Not to add any more water capacity, mind you. Despite many of them being drought-afflicted.

No, the upgrades are to spillways. You see, they have to be upgraded to protect people downstream from flooding events that might occur once in 470,000 years.

You think that’s ridiculous? Wait, there’s more!

Gordonbrook Dam, near Kingaroy, needs to have its spillway upgraded to protect about seven people downstream from a failure in a rare, potential ultra-extreme weather event.

That’s just scratching the surface, though.

Under new regulations in 2005, referable dams had upgrade targets instilled based on capacity to safely release floodwater.

Referable dams are those that would put two or more people at risk if the dam was to fail. There are 107 across the state.

The regulations are based on whether the risks are tolerable or intolerable based on the potential loss of life if a dam were to fail in significant weather events.

The calculations meant eight dams would need their spillways upgraded by 2025, while 30 would need to be upgraded by 2035.

For once, though, the ABC is strangely reluctant to touch on its otherwise favourite-ever topic: climate change. Oh, you just know climate change alarmism is behind all this.

Scientific advancements since many dams were designed and constructed mean engineers now have a better understanding of rainfall, hydrology (where the water flows), and the impact of climate change on the frequency and severity of weather events.

Ah, yes, the inescapable “impact of climate change”.

UNSW Water Research Centre PhD candidate Johan Visser said existing models of probable maximum precipitation have not been updated for at least 20 years, but recent meteorological events show that the climate is warming and making storms more intense and more frequent [...]

This means that many large dams constructed decades ago were designed using information representative of a cooler climate,” he said.

Chalk up a few more tens of billions for pointless ‘climate action’.

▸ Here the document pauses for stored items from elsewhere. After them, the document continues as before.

/-! ### Exact expansion -/

/-- **Exact expansion of a decorated shifted block** along `B = (λlog M − log(M/(cg))) − log g`.
[cite: KowalskiMichelVanderKam2000, (23) — derivation] -/
theorem selbergBlockDecor_expand (P : ℝ[X]) (M lam : ℝ) (p r₁ r₂ : ℕ) :
    ∑ c ∈ Icc 1 ⌊M⌋₊, ∑ g ∈ Icc 1 (⌊M⌋₊ / c), (μ g : ℝ) * c *
        ∑ k₁ ∈ Icc 1 (⌊M⌋₊ / (c * g)), ∑ k₂ ∈ Icc 1 (⌊M⌋₊ / (c * g)),
          ((μ (c * g * k₁) : ℝ) * ((psi (c * g * k₁))⁻¹ *
              P.eval (Real.log (M / ((c * g * k₁ : ℕ) : ℝ)) / Real.log M))) / ((c * g * k₁ : ℕ) : ℝ) *
            (((μ (c * g * k₂) : ℝ) * ((psi (c * g * k₂))⁻¹ *
              P.eval (Real.log (M / ((c * g * k₂ : ℕ) : ℝ)) / Real.log M))) / ((c * g * k₂ : ℕ) : ℝ)) *
            (((k₁.divisors.card : ℝ) * Dk k₁ * Real.log (M / ((c * g : ℕ) : ℝ) / k₁) ^ r₁) *
              ((k₂.divisors.card : ℝ) * Real.log (M / ((c * g : ℕ) : ℝ) / k₂) ^ r₂) *
              (lam * Real.log M - Real.log g - Real.log (M / ((c * g : ℕ) : ℝ))) ^ p) =
      ∑ t ∈ Finset.range (p + 1), (p.choose t : ℝ) * (-1) ^ t *
        ∑ c ∈ Icc 1 ⌊M⌋₊, ∑ g ∈ Icc 1 (⌊M⌋₊ / c), (μ g : ℝ) * c * Real.log g ^ t * (W (c * g) ^ 2 *
          ((lam * Real.log M - Real.log (M / ((c * g : ℕ) : ℝ))) ^ (p - t) *
            (∑ c' ∈ Finset.range (P.natDegree + 1), P.coeff c' *
              ((∑ k ∈ Icc 1 ⌊M / ((c * g : ℕ) : ℝ)⌋₊, (if k.Coprime (c * g) then W k else 0) *
                ((k.divisors.card : ℝ) * Dk k) * Real.log (M / ((c * g : ℕ) : ℝ) / k) ^ (c' + r₁)) / Real.log M ^ c')) *
            (∑ c' ∈ Finset.range (P.natDegree + 1), P.coeff c' *
              ((∑ k ∈ Icc 1 ⌊M / ((c * g : ℕ) : ℝ)⌋₊, (if k.Coprime (c * g) then W k else 0) * (k.divisors.card : ℝ) *
                Real.log (M / ((c * g : ℕ) : ℝ) / k) ^ (c' + r₂)) / Real.log M ^ c')))) := by
  set S₁ : ℕ → ℝ := fun n ↦ ∑ c' ∈ Finset.range (P.natDegree + 1), P.coeff c' *
    ((∑ k ∈ Icc 1 ⌊M / n⌋₊, (if k.Coprime n then W k else 0) * ((k.divisors.card : ℝ) * Dk k) *
      Real.log (M / n / k) ^ (c' + r₁)) / Real.log M ^ c') with hS₁
  set S₂ : ℕ → ℝ := fun n ↦ ∑ c' ∈ Finset.range (P.natDegree + 1), P.coeff c' *
    ((∑ k ∈ Icc 1 ⌊M / n⌋₊, (if k.Coprime n then W k else 0) * (k.divisors.card : ℝ) *
      Real.log (M / n / k) ^ (c' + r₂)) / Real.log M ^ c') with hS₂
  have hinner : ∀ c ∈ Icc 1 ⌊M⌋₊, ∀ g ∈ Icc 1 (⌊M⌋₊ / c),
      ∑ k₁ ∈ Icc 1 (⌊M⌋₊ / (c * g)), ∑ k₂ ∈ Icc 1 (⌊M⌋₊ / (c * g)),
          ((μ (c * g * k₁) : ℝ) * ((psi (c * g * k₁))⁻¹ *
              P.eval (Real.log (M / ((c * g * k₁ : ℕ) : ℝ)) / Real.log M))) / ((c * g * k₁ : ℕ) : ℝ) *
            (((μ (c * g * k₂) : ℝ) * ((psi (c * g * k₂))⁻¹ *
              P.eval (Real.log (M / ((c * g * k₂ : ℕ) : ℝ)) / Real.log M))) / ((c * g * k₂ : ℕ) : ℝ)) *
            (((k₁.divisors.card : ℝ) * Dk k₁ * Real.log (M / ((c * g : ℕ) : ℝ) / k₁) ^ r₁) *
              ((k₂.divisors.card : ℝ) * Real.log (M / ((c * g : ℕ) : ℝ) / k₂) ^ r₂) *
              (lam * Real.log M - Real.log g - Real.log (M / ((c * g : ℕ) : ℝ))) ^ p) =
        (lam * Real.log M - Real.log g - Real.log (M / ((c * g : ℕ) : ℝ))) ^ p *
          (W (c * g) ^ 2 * (S₁ (c * g) * S₂ (c * g))) := by
    intro c hc g hg
    have hc0 : c ≠ 0 := by have := (Finset.mem_Icc.1 hc).1; omega
    have hg0 : g ≠ 0 := by have := (Finset.mem_Icc.1 hg).1; omega
    set Bp := (lam * Real.log M - Real.log g - Real.log (M / ((c * g : ℕ) : ℝ))) ^ p with hBp
    set t₁ : ℕ → ℝ := fun k ↦ (k.divisors.card : ℝ) * Dk k * Real.log (M / ((c * g : ℕ) : ℝ) / k) ^ r₁ with ht₁
    set t₂ : ℕ → ℝ := fun k ↦ (k.divisors.card : ℝ) * Real.log (M / ((c * g : ℕ) : ℝ) / k) ^ r₂ * Bp with ht₂
    have h := selbergInner_eq_W_sq_mul P M (mul_ne_zero hc0 hg0) t₁ t₂
    have hre : ∑ k₁ ∈ Icc 1 (⌊M⌋₊ / (c * g)), ∑ k₂ ∈ Icc 1 (⌊M⌋₊ / (c * g)),
        ((μ (c * g * k₁) : ℝ) * ((psi (c * g * k₁))⁻¹ *
            P.eval (Real.log (M / ((c * g * k₁ : ℕ) : ℝ)) / Real.log M))) / ((c * g * k₁ : ℕ) : ℝ) *
          (((μ (c * g * k₂) : ℝ) * ((psi (c * g * k₂))⁻¹ *
            P.eval (Real.log (M / ((c * g * k₂ : ℕ) : ℝ)) / Real.log M))) / ((c * g * k₂ : ℕ) : ℝ)) *
          (((k₁.divisors.card : ℝ) * Dk k₁ * Real.log (M / ((c * g : ℕ) : ℝ) / k₁) ^ r₁) *
            ((k₂.divisors.card : ℝ) * Real.log (M / ((c * g : ℕ) : ℝ) / k₂) ^ r₂) * Bp) =
        ∑ k₁ ∈ Icc 1 (⌊M⌋₊ / (c * g)), ∑ k₂ ∈ Icc 1 (⌊M⌋₊ / (c * g)),
        ((μ (c * g * k₁) : ℝ) * ((psi (c * g * k₁))⁻¹ *
            P.eval (Real.log (M / ((c * g * k₁ : ℕ) : ℝ)) / Real.log M))) / ((c * g * k₁ : ℕ) : ℝ) *
          (((μ (c * g * k₂) : ℝ) * ((psi (c * g * k₂))⁻¹ *
            P.eval (Real.log (M / ((c * g * k₂ : ℕ) : ℝ)) / Real.log M))) / ((c * g * k₂ : ℕ) : ℝ)) *
          (t₁ k₁ * t₂ k₂) :=
      Finset.sum_congr rfl fun k₁ _ ↦ Finset.sum_congr rfl fun k₂ _ ↦ by simp only [ht₁, ht₂]; ring
    rw [hre, h]
    have h1 : ∑ c' ∈ Finset.range (P.natDegree + 1), P.coeff c' *
        ((∑ k ∈ Icc 1 ⌊M / ((c * g : ℕ) : ℝ)⌋₊, (if k.Coprime (c * g) then W k else 0) * t₁ k *
          Real.log (M / ((c * g : ℕ) : ℝ) / k) ^ c') / Real.log M ^ c') = S₁ (c * g) := by
      simp only [hS₁, ht₁]
      refine Finset.sum_congr rfl fun c' _ ↦ ?_
      congr 1; congr 1
      refine Finset.sum_congr rfl fun k _ ↦ ?_
      rw [pow_add]; ring
    have h2 : ∑ c' ∈ Finset.range (P.natDegree + 1), P.coeff c' *
        ((∑ k ∈ Icc 1 ⌊M / ((c * g : ℕ) : ℝ)⌋₊, (if k.Coprime (c * g) then W k else 0) * t₂ k *
          Real.log (M / ((c * g : ℕ) : ℝ) / k) ^ c') / Real.log M ^ c') = Bp * S₂ (c * g) := by
      simp only [hS₂, ht₂]
      rw [Finset.mul_sum]
      refine Finset.sum_congr rfl fun c' _ ↦ ?_
      have hk : ∑ k ∈ Icc 1 ⌊M / ((c * g : ℕ) : ℝ)⌋₊, (if k.Coprime (c * g) then W k else 0) *
          ((k.divisors.card : ℝ) * Real.log (M / ((c * g : ℕ) : ℝ) / k) ^ r₂ * Bp) *
            Real.log (M / ((c * g : ℕ) : ℝ) / k) ^ c' =
          Bp * ∑ k ∈ Icc 1 ⌊M / ((c * g : ℕ) : ℝ)⌋₊, (if k.Coprime (c * g) then W k else 0) *
            (k.divisors.card : ℝ) * Real.log (M / ((c * g : ℕ) : ℝ) / k) ^ (c' + r₂) := by
        rw [Finset.mul_sum]
        exact Finset.sum_congr rfl fun k _ ↦ by rw [pow_add]; ring
      rw [hk]; ring
    rw [h1, h2]; ring
  rw [Finset.sum_congr rfl fun c hc ↦ Finset.sum_congr rfl fun g hg ↦ congrArg _ (hinner c hc g hg)]
  have hstep : ∀ c g : ℕ, (μ g : ℝ) * c * ((lam * Real.log M - Real.log g - Real.log (M / ((c * g : ℕ) : ℝ))) ^ p *
      (W (c * g) ^ 2 * (S₁ (c * g) * S₂ (c * g)))) =
      ∑ t ∈ Finset.range (p + 1), (p.choose t : ℝ) * (-1) ^ t *
        ((μ g : ℝ) * c * Real.log g ^ t * (W (c * g) ^ 2 *
          ((lam * Real.log M - Real.log (M / ((c * g : ℕ) : ℝ))) ^ (p - t) * S₁ (c * g) * S₂ (c * g)))) := by
    intro c g
    rw [show lam * Real.log M - Real.log g - Real.log (M / ((c * g : ℕ) : ℝ)) =
      (lam * Real.log M - Real.log (M / ((c * g : ℕ) : ℝ))) - Real.log g by ring]
    exact moebius_mul_sub_log_pow_eq' g c _ (W (c * g) ^ 2) (S₁ (c * g)) (S₂ (c * g)) p
  rw [Finset.sum_congr rfl fun c _ ↦ Finset.sum_congr rfl fun g _ ↦ hstep c g]
  rw [Finset.sum_congr rfl fun c _ ↦ Finset.sum_comm, Finset.sum_comm]
  refine Finset.sum_congr rfl fun t _ ↦ ?_
  rw [Finset.mul_sum (Icc 1 ⌊M⌋₊)]
  refine Finset.sum_congr rfl fun c _ ↦ ?_
  rw [Finset.mul_sum (Icc 1 (⌊M⌋₊ / c))]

They included dams owned by local governments, private businesses, and state government-owned entities Sunwater, Seqwater, and the Gladstone Area Water Board.

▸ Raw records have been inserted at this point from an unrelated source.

omit [Fintype S] [DecidableEq S] in
/-- **THE CYCLE'S RATE FLOOR: `min{t/(K(K+1)²), h/(2(K+1))} ≤ ρ`** for a positive solution (`K ≥ 1`, `t, h > 0`). [ours] -/
theorem cycleList_rho_ge (hK : 1 ≤ K) (ht : 0 < t) {h ρ : ℝ} (hh : 0 < h) {c : Fin (K + 1) → ℝ} (hc : ∀ k, 0 < c k)
    (hvertex : ∀ k : Fin (K + 1), t / ((K + 1 : ℕ) : ℝ) * ∑ r : Fin (K + 1), ((if k = ((fun r : Fin (K + 1) => ((r, r + 1) : Fin (K + 1) × Fin (K + 1))) r).1
        then c ((fun r : Fin (K + 1) => ((r, r + 1) : Fin (K + 1) × Fin (K + 1))) r).2 - c ((fun r : Fin (K + 1) => ((r, r + 1) : Fin (K + 1) × Fin (K + 1))) r).1 else 0)
      + (if k = ((fun r : Fin (K + 1) => ((r, r + 1) : Fin (K + 1) × Fin (K + 1))) r).2
        then c ((fun r : Fin (K + 1) => ((r, r + 1) : Fin (K + 1) × Fin (K + 1))) r).1 - c ((fun r : Fin (K + 1) => ((r, r + 1) : Fin (K + 1) × Fin (K + 1))) r).2 else 0))
      - (if k = 0 then h * c k else 0) = -ρ * c k) :
    min (t / ((K : ℝ) * (K + 1) ^ 2)) (h / (2 * ((K : ℝ) + 1))) ≤ ρ := by
  have hKpos : (0 : ℝ) < K := Nat.cast_pos.mpr (by omega)
  have h := groundState_rho_ge_min (fun r : Fin (K + 1) => ((r, r + 1) : Fin (K + 1) × Fin (K + 1))) (by omega) ht hh hc hvertex
    (a := (K : ℝ) * (K + 1)) (b := 2 * ((K : ℝ) + 1)) (by positivity) (by positivity) cycleList_poincare
  have heq : t / ((K : ℝ) * (K + 1) * ((K + 1 : ℕ) : ℝ)) = t / ((K : ℝ) * (K + 1) ^ 2) := by push_cast; ring_nf
  rw [heq] at h
  exact h

omit [Fintype S] [DecidableEq S] in
/-- **The parabola on the cycle:** with `v_k = k(K+1−k)` every listed difference squares to `(K − 2r)²` (the pair `(K, 0)` included). [ours] -/
theorem cycleList_parabola_edge (r : Fin (K + 1)) :
    ((((r : ℕ) : ℝ)) * ((K : ℝ) + 1 - ((r : ℕ) : ℝ)) - ((((r + 1 : Fin (K + 1)) : ℕ) : ℝ)) * ((K : ℝ) + 1 - (((r + 1 : Fin (K + 1)) : ℕ) : ℝ))) ^ 2
      = ((K : ℝ) - 2 * ((r : ℕ) : ℝ)) ^ 2 := by
  rw [Fin.val_add_one]
  split_ifs with hl
  · rw [hl, Fin.val_last]; push_cast; ring
  · push_cast; ring

omit [Fintype S] [DecidableEq S] in
/-- **The parabola test vector on the cycle:** a positive solution (`t ≥ 0`, `K ≥ 1`) has `ρ ≤ 10t/((K+1)(K²+2K+2))`. [ours] -/
theorem cycleList_rho_le_parabola (hK : 1 ≤ K) (ht : 0 ≤ t) {h ρ : ℝ} {c : Fin (K + 1) → ℝ} (hc : ∀ k, 0 < c k)
    (hvertex : ∀ k : Fin (K + 1), t / ((K + 1 : ℕ) : ℝ) * ∑ r : Fin (K + 1), ((if k = ((fun r : Fin (K + 1) => ((r, r + 1) : Fin (K + 1) × Fin (K + 1))) r).1
        then c ((fun r : Fin (K + 1) => ((r, r + 1) : Fin (K + 1) × Fin (K + 1))) r).2 - c ((fun r : Fin (K + 1) => ((r, r + 1) : Fin (K + 1) × Fin (K + 1))) r).1 else 0)
      + (if k = ((fun r : Fin (K + 1) => ((r, r + 1) : Fin (K + 1) × Fin (K + 1))) r).2
        then c ((fun r : Fin (K + 1) => ((r, r + 1) : Fin (K + 1) × Fin (K + 1))) r).1 - c ((fun r : Fin (K + 1) => ((r, r + 1) : Fin (K + 1) × Fin (K + 1))) r).2 else 0))
      - (if k = 0 then h * c k else 0) = -ρ * c k) :
    ρ ≤ 10 * t / (((K : ℝ) + 1) * ((K : ℝ) ^ 2 + 2 * K + 2)) := by
  have hKpos : (0 : ℝ) < K := Nat.cast_pos.mpr (by omega)
  have hr := groundState_rayleigh (fun r : Fin (K + 1) => ((r, r + 1) : Fin (K + 1) × Fin (K + 1))) hc ht hvertex (fun k => ((k : ℕ) : ℝ) * ((K : ℝ) + 1 - ((k : ℕ) : ℝ)))
  dsimp only at hr
  simp only [cycleList_parabola_edge] at hr
  -- the energy: `Σ_r(K − 2r)² = K(K+1)(K+2)/3`
  have hE : ∑ r : Fin (K + 1), ((K : ℝ) - 2 * ((r : ℕ) : ℝ)) ^ 2 = (K : ℝ) * (K + 1) * (K + 2) / 3 := by
    rw [Fin.sum_univ_eq_sum_range (fun i => ((K : ℝ) - 2 * ((i : ℕ) : ℝ)) ^ 2) (K + 1)]
    have hex : ∀ i : ℕ, ((K : ℝ) - 2 * (i : ℝ)) ^ 2 = (K : ℝ) ^ 2 - 4 * K * (i : ℝ) + 4 * (i : ℝ) ^ 2 := fun i => by ring
    simp_rw [hex, sum_add_distrib, sum_sub_distrib, ← mul_sum, sum_const, card_range, nsmul_eq_mul, sum_range_id_real, sum_range_sq_real]
    push_cast; ring
  -- the norm: `Σ_k k²(K+1−k)² = K(K+1)(K+2)(K²+2K+2)/30`
  have hV : ∑ k : Fin (K + 1), (((k : ℕ) : ℝ) * ((K : ℝ) + 1 - ((k : ℕ) : ℝ))) ^ 2 = (K : ℝ) * (K + 1) * (K + 2) * ((K : ℝ) ^ 2 + 2 * K + 2) / 30 := by
    rw [Fin.sum_univ_eq_sum_range (fun i => (((i : ℕ) : ℝ) * ((K : ℝ) + 1 - ((i : ℕ) : ℝ))) ^ 2) (K + 1)]
    have hex : ∀ i : ℕ, (((i : ℝ)) * ((K : ℝ) + 1 - (i : ℝ))) ^ 2 = ((K : ℝ) + 1) ^ 2 * (i : ℝ) ^ 2 - 2 * ((K : ℝ) + 1) * (i : ℝ) ^ 3 + (i : ℝ) ^ 4 := fun i => by ring
    simp_rw [hex, sum_add_distrib, sum_sub_distrib, ← mul_sum, sum_range_sq_real, sum_range_cube_real, sum_range_four_real]
    ring
  rw [hE, hV, Fin.val_zero, Nat.cast_zero] at hr
  have h0 : ((0 : ℝ) * ((K : ℝ) + 1 - 0)) ^ 2 = 0 := by ring
  rw [h0, mul_zero, add_zero] at hr
  have hm : t / ((K + 1 : ℕ) : ℝ) * ((K : ℝ) * (K + 1) * (K + 2) / 3) = t * K * (K + 2) / 3 := by push_cast; field_simp
  rw [hm] at hr
  rw [le_div_iff₀ (by positivity)]
  nlinarith [hr, hKpos]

Cloncurry Shire Council, Toowoomba Regional Council, South Burnett Regional Council, Western Downs Regional Council, and Logan City Council have dams that need to be upgraded by next year.

Queensland's auditor-general estimates the upgrades would cost about $3.1 billion.

Cressbrook Dam in Toowoomba region is rated as safe to a one-in-8,000-year flooding event. You’d think that would be safe enough for anyone’s reckoning. But the Climate Cult like to think big.

Mayor Geoff McDonald said […] when the upgrades were initially brought to the council's attention in 2007 the dam had to be upgraded to pass a one-in-3.2-million-year event.

Years of negotiations brought that figure down to a one-in-470,000-year event.

"You can imagine what the cost to do an upgrade would have been if we had stayed on that original standard," he said.

The loons behind this sort of nonsense can imagine quite a lot. And ratepayers are going to have to pay it.

Toowoomba Regional Council faces a bill of about $270 million to upgrade Cressbrook Dam […]

Cr McDonald has blamed the project for successive council rates rises, including a 5 per cent rise this year.

The council has also cut tens of millions of dollars from services in its $700 million budget this year to help pay for the upgrades.

But think of the people of 472,024 AD!